TASK OBJECTIVE =
Copy all lines in the data that contain the string "definitions".

-- INFORMATION SHOWN follows --

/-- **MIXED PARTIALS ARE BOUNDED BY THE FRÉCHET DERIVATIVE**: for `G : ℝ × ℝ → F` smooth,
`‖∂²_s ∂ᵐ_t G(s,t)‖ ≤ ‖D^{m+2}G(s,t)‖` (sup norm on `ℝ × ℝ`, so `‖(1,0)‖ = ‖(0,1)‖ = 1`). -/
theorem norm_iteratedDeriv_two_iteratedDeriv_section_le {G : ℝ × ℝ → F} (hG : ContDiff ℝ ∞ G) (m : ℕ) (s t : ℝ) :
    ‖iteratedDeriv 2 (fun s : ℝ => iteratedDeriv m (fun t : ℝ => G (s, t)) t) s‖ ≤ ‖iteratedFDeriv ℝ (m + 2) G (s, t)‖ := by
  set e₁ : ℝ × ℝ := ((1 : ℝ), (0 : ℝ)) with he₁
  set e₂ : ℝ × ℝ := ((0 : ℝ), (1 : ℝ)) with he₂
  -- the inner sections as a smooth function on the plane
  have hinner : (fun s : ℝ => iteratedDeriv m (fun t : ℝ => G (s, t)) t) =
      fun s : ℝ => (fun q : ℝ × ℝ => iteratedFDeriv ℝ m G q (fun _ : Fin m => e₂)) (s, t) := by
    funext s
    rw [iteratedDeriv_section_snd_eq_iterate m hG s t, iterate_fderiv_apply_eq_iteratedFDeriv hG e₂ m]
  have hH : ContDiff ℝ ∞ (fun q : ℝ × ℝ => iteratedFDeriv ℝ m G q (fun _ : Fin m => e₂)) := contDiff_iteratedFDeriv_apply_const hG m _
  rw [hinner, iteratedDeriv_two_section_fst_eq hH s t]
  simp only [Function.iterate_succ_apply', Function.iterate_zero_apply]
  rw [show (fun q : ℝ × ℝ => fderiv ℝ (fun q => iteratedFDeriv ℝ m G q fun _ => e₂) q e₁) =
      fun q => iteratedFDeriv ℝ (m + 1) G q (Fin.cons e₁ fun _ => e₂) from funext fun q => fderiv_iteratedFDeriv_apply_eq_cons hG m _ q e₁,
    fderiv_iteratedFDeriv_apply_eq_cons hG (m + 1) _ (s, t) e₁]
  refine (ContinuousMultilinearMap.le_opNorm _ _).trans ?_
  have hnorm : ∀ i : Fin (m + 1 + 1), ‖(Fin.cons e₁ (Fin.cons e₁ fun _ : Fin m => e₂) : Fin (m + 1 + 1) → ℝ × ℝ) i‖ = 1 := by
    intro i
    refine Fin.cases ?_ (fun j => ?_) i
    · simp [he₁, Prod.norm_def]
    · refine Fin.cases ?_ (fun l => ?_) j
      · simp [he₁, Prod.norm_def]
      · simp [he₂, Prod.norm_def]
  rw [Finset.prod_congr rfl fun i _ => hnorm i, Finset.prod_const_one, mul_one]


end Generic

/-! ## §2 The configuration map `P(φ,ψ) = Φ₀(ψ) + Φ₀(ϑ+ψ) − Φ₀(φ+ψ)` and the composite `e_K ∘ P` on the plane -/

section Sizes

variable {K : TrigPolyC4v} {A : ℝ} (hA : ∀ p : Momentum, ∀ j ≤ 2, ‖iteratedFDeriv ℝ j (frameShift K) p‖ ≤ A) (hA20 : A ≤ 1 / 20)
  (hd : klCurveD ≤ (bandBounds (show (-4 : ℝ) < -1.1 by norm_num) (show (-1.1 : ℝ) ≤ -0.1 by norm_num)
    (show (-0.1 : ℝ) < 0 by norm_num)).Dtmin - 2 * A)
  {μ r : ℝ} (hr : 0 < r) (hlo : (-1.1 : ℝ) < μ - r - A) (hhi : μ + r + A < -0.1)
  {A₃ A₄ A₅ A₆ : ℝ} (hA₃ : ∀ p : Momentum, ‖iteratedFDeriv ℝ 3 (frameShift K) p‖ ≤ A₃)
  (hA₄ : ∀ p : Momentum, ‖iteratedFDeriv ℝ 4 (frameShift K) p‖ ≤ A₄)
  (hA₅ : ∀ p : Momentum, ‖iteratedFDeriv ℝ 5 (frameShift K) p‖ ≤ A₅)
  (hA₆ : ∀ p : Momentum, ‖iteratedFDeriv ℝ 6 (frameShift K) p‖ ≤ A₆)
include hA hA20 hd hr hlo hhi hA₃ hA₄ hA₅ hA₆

-- INFORMATION SHOWN concluded --
-- INFORMATION SHOWN follows --

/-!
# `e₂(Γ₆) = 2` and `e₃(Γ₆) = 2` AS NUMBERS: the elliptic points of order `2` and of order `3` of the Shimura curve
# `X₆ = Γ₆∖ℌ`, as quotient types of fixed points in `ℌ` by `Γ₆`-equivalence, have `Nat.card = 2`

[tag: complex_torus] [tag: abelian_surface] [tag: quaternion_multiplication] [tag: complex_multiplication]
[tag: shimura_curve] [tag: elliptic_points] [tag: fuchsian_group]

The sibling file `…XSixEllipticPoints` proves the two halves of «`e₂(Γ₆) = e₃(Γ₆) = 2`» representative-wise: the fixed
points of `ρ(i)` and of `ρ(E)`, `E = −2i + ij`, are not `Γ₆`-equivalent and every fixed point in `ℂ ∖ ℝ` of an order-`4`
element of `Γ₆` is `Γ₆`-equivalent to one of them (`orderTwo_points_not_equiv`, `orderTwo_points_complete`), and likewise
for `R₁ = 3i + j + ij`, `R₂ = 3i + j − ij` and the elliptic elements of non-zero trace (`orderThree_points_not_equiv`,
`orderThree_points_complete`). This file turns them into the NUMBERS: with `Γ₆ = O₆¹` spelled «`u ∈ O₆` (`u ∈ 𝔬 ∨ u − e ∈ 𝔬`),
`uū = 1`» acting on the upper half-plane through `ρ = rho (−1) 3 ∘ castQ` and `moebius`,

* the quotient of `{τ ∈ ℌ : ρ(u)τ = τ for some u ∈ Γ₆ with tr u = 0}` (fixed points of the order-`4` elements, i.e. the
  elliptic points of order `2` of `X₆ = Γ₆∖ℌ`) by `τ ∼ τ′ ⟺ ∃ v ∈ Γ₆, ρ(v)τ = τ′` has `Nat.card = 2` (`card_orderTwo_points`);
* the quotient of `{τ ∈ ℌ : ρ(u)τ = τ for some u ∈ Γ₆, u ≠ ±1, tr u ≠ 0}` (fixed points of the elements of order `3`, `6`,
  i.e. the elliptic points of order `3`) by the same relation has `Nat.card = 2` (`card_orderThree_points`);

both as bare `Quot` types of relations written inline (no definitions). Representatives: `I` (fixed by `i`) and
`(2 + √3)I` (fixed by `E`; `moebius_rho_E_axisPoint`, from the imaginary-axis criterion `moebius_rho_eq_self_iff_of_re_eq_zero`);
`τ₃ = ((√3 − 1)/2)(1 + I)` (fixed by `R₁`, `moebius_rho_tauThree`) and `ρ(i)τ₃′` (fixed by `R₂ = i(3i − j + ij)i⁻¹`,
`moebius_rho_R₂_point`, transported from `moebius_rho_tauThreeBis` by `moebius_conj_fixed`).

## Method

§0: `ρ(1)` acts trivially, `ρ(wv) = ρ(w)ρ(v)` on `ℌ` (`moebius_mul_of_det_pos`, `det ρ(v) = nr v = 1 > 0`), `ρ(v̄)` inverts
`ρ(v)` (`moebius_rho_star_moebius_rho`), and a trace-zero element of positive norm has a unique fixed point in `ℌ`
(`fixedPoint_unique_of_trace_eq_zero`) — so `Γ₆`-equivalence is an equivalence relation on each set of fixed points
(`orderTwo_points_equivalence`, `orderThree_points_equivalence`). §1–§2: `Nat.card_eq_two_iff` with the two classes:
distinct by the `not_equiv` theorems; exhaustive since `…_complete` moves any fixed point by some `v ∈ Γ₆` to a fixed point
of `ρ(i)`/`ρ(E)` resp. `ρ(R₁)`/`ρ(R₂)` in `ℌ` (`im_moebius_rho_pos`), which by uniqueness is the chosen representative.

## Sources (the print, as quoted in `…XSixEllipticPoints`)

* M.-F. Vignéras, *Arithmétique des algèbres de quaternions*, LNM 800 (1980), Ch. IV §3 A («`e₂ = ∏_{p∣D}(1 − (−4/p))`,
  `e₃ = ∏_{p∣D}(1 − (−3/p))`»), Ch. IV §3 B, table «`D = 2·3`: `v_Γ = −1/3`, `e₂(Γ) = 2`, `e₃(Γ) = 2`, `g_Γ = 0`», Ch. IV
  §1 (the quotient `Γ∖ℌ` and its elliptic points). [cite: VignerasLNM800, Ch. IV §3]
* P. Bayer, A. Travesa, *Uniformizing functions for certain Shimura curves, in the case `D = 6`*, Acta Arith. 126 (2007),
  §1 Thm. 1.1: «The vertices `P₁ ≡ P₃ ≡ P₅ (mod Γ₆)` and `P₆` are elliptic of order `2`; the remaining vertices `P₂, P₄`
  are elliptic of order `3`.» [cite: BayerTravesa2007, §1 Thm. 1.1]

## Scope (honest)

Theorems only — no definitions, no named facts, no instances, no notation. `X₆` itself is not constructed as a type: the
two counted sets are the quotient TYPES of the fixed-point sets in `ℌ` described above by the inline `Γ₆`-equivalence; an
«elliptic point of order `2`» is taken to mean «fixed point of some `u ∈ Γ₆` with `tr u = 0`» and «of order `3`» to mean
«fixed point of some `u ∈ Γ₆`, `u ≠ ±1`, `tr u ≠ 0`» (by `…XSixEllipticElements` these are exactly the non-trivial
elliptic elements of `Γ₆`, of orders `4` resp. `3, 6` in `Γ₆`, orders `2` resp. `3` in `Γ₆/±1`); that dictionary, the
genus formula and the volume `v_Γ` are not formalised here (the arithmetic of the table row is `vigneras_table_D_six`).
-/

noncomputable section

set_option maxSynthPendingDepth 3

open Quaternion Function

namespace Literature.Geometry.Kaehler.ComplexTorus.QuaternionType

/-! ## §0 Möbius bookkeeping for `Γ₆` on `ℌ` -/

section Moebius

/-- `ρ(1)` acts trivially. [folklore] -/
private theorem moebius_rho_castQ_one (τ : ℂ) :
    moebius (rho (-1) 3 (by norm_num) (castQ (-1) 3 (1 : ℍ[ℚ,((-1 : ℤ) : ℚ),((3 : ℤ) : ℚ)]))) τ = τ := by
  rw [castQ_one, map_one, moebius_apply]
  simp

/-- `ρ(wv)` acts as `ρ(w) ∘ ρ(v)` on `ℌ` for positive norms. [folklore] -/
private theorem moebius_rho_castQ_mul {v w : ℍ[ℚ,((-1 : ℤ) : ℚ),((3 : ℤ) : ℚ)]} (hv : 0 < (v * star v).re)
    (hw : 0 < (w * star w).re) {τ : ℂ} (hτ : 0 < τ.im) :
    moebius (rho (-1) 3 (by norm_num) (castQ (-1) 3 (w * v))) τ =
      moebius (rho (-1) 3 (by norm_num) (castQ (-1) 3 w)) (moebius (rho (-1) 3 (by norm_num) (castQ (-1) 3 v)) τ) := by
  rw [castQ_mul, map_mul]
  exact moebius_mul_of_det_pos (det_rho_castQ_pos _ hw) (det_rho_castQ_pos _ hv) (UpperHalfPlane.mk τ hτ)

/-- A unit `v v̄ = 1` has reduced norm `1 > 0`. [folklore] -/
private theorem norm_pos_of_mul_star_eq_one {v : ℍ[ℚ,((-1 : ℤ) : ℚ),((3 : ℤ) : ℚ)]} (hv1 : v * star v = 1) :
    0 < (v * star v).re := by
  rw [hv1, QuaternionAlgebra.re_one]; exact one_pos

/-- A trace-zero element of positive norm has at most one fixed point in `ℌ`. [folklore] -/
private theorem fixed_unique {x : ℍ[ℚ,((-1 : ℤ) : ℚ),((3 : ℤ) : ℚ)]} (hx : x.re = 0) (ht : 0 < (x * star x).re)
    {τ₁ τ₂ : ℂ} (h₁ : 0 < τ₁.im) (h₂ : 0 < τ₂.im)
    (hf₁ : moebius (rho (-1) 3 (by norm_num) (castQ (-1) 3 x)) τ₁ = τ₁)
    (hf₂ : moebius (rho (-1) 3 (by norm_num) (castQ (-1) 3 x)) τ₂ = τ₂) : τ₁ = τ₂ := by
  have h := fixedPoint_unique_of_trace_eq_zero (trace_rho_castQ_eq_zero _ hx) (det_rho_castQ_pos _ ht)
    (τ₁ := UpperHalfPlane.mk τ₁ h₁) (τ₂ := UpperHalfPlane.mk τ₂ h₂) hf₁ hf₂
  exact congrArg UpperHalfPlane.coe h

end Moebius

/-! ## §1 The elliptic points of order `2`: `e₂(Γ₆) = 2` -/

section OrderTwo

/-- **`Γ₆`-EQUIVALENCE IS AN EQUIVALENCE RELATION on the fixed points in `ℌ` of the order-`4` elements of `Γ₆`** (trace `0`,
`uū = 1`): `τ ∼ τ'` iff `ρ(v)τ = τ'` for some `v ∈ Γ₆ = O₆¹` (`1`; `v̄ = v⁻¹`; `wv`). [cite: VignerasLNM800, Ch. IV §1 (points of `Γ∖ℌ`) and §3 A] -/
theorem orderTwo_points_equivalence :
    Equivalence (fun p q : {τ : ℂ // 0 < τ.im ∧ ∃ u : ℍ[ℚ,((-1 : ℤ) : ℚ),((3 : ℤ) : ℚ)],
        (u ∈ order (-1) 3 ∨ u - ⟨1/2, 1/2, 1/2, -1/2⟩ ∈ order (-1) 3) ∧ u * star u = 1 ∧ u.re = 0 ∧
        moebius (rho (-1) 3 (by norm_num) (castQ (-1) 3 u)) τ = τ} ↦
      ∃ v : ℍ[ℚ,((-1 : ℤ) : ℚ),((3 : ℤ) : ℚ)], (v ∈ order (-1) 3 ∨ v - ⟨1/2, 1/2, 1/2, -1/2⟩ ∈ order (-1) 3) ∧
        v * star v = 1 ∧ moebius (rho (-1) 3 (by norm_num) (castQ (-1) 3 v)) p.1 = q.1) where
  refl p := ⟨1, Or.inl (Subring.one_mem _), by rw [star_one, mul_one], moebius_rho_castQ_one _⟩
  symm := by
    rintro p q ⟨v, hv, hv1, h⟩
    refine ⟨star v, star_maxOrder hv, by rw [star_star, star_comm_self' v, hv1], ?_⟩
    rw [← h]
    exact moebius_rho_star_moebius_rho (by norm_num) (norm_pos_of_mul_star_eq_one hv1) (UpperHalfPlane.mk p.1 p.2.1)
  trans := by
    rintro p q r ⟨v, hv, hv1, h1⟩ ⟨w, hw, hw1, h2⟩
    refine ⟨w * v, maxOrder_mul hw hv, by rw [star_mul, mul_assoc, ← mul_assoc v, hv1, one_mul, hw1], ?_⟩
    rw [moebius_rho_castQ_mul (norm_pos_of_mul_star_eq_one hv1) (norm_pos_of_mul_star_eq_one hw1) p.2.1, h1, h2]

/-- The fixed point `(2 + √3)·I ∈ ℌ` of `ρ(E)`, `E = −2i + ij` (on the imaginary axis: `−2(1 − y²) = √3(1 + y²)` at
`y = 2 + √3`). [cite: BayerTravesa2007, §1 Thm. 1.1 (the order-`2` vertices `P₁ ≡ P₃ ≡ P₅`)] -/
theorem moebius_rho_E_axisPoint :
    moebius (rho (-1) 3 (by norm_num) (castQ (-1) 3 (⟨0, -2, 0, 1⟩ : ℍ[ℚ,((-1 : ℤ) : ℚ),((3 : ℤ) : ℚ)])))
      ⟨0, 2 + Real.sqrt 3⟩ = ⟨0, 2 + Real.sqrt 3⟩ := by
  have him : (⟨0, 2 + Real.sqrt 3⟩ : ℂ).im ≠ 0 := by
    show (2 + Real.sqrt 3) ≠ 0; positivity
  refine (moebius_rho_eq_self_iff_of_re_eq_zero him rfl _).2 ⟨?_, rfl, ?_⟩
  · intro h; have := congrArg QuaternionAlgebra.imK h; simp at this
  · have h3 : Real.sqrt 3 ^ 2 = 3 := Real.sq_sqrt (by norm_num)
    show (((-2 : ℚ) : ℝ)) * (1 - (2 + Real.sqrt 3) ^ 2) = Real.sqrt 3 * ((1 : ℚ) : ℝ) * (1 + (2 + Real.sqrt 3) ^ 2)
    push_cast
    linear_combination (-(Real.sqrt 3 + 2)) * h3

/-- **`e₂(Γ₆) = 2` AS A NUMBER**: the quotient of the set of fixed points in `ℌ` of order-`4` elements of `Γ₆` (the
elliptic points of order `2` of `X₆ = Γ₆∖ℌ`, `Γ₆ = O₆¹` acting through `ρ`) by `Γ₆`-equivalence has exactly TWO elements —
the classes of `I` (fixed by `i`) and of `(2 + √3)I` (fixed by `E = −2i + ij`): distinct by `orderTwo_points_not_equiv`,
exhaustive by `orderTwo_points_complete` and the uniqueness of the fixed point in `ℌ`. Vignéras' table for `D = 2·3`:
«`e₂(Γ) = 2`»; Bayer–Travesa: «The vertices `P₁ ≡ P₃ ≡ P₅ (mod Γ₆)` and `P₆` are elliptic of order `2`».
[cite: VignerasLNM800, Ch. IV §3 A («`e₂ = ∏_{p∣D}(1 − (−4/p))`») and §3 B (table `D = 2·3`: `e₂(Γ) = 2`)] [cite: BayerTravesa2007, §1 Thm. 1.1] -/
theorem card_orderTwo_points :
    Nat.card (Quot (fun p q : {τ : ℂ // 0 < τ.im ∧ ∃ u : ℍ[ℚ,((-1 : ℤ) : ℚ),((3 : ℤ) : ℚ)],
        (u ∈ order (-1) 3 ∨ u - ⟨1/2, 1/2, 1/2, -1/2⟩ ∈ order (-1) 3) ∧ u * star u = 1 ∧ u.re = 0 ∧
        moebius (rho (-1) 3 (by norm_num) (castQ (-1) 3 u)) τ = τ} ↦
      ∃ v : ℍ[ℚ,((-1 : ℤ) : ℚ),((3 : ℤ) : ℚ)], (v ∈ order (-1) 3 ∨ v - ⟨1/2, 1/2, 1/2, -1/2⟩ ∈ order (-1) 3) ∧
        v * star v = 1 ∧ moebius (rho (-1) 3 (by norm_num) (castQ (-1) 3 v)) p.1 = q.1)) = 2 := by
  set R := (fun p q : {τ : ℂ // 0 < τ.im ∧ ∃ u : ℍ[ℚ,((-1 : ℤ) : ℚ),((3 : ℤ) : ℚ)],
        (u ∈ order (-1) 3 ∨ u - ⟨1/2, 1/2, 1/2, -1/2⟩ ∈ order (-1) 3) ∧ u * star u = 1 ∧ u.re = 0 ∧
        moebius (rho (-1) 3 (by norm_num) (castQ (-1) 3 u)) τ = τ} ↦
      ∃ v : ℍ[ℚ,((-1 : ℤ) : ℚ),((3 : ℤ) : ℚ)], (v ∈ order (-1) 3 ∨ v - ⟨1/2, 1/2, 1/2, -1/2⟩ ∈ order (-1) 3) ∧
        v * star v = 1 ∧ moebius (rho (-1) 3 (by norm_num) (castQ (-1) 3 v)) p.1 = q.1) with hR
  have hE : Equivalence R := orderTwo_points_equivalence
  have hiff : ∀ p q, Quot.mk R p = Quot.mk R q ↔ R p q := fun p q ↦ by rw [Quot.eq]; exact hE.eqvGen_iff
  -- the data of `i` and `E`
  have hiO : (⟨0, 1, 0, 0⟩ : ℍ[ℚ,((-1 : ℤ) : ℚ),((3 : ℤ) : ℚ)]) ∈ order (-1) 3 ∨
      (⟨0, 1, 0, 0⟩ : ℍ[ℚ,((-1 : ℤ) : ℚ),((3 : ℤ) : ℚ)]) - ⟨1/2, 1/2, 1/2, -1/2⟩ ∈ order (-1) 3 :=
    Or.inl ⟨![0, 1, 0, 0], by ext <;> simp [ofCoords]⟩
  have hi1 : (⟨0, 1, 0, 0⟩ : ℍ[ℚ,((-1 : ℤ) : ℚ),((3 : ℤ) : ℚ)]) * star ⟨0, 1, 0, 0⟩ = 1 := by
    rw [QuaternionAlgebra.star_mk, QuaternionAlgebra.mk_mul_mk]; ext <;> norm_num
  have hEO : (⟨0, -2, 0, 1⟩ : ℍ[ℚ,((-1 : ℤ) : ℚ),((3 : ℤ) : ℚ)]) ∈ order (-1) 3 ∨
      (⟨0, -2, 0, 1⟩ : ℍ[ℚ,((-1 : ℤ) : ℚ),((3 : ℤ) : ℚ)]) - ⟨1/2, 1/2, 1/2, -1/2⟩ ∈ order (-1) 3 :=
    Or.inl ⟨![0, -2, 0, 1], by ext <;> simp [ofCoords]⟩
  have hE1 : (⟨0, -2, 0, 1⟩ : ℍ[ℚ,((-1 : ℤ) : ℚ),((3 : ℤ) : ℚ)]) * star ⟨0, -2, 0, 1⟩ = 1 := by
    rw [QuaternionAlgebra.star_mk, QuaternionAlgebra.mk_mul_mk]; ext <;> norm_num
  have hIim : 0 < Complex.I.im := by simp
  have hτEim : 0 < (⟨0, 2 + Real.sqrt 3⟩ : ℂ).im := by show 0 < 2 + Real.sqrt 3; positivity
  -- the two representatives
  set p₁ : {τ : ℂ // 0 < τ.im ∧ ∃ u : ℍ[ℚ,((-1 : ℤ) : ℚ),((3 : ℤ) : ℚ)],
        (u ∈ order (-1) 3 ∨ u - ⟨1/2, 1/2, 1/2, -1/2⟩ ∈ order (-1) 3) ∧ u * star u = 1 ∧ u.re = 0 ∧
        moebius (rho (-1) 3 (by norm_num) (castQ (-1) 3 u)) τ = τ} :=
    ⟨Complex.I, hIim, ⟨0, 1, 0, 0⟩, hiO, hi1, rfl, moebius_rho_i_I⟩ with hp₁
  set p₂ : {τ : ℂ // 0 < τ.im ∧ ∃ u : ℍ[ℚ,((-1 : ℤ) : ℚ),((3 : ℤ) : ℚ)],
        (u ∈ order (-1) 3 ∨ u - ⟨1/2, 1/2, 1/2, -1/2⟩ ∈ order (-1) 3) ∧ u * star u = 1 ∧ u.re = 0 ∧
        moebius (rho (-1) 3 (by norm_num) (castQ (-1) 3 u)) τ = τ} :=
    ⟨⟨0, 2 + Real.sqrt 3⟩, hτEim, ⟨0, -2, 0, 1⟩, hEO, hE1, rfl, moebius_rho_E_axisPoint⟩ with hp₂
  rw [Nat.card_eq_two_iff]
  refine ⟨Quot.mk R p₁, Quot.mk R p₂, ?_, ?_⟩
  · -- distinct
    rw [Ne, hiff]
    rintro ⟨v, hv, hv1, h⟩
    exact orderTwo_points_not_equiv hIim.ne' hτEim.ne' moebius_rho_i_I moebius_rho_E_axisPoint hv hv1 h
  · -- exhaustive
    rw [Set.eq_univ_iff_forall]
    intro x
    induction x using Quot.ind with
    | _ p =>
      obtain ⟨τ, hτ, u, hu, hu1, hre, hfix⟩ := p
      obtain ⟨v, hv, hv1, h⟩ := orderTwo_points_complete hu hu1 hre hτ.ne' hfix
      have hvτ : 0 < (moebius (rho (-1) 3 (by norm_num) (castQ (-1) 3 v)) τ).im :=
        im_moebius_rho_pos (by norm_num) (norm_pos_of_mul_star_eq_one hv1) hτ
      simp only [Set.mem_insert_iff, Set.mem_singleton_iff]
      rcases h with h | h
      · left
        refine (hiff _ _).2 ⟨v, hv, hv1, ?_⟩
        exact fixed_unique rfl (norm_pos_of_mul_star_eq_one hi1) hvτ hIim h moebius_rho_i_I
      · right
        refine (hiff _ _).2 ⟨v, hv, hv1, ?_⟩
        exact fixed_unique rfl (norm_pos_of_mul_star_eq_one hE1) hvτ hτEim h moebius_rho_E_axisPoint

-- INFORMATION SHOWN concluded --

SOLUTION TO THIS EXERCISE =
both as bare `Quot` types of relations written inline (no definitions). Representatives: `I` (fixed by `i`) and
Theorems only — no definitions, no named facts, no instances, no notation. `X₆` itself is not constructed as a type: the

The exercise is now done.